**Requirement**
If a line contains "unfold joinAt; rw [dif_neg h]", it is the last one to write out; begin with the first line of the records and copy each exactly.

(Records excerpted from a collection)
*****
/-- Ring-game helper `joinAt_of_not` (lens-2 law package; see the module docstring). -/
theorem joinAt_of_not {s m : ℕ} (ρ : Fin N → Bool) (w : Fin m → Bool) {j : Fin N}
    (h : ¬ (s ≤ j.val ∧ j.val < s + m)) : joinAt s m ρ w j = ρ j := by
  unfold joinAt; rw [dif_neg h]

/-- Ring-game helper `joinAt_blk` (lens-2 law package; see the module docstring). -/
theorem joinAt_blk {s m : ℕ} (hsm : s + m ≤ N) (ρ : Fin N → Bool) (w : Fin m → Bool) :
    joinAt s m (joinAt s m ρ w) (blk s m hsm ρ) = ρ := by
  funext j
  by_cases h : s ≤ j.val ∧ j.val < s + m
  · rw [joinAt_of_mem _ _ h]
    unfold blk
    congr 1
    ext
    simp only
    omega
  · rw [joinAt_of_not _ _ h, joinAt_of_not _ _ h]

/-- Ring-game helper `blk_joinAt` (lens-2 law package; see the module docstring). -/
theorem blk_joinAt {s m : ℕ} (hsm : s + m ≤ N) (ρ : Fin N → Bool) (w : Fin m → Bool) :
    blk s m hsm (joinAt s m ρ w) = w := by
  funext i
  unfold blk
  rw [joinAt_of_mem _ _ (show s ≤ (⟨s + i.val, by omega⟩ : Fin N).val ∧ (⟨s + i.val, by omega⟩ : Fin N).val < s + m by
    simp only; omega)]
  congr 1
  ext
  simp only
  omega

/-- Ring-game helper `joinAt_joinAt` (lens-2 law package; see the module docstring). -/
theorem joinAt_joinAt {s m : ℕ} (ρ : Fin N → Bool) (w w' : Fin m → Bool) :
    joinAt s m (joinAt s m ρ w) w' = joinAt s m ρ w' := by
  funext j
  by_cases h : s ≤ j.val ∧ j.val < s + m
  · rw [joinAt_of_mem _ _ h, joinAt_of_mem _ _ h]
  · rw [joinAt_of_not _ _ h, joinAt_of_not _ _ h, joinAt_of_not _ _ h]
*****
**Reply to the task**
/-- Ring-game helper `joinAt_of_not` (lens-2 law package; see the module docstring). -/
theorem joinAt_of_not {s m : ℕ} (ρ : Fin N → Bool) (w : Fin m → Bool) {j : Fin N}
    (h : ¬ (s ≤ j.val ∧ j.val < s + m)) : joinAt s m ρ w j = ρ j := by
  unfold joinAt; rw [dif_neg h]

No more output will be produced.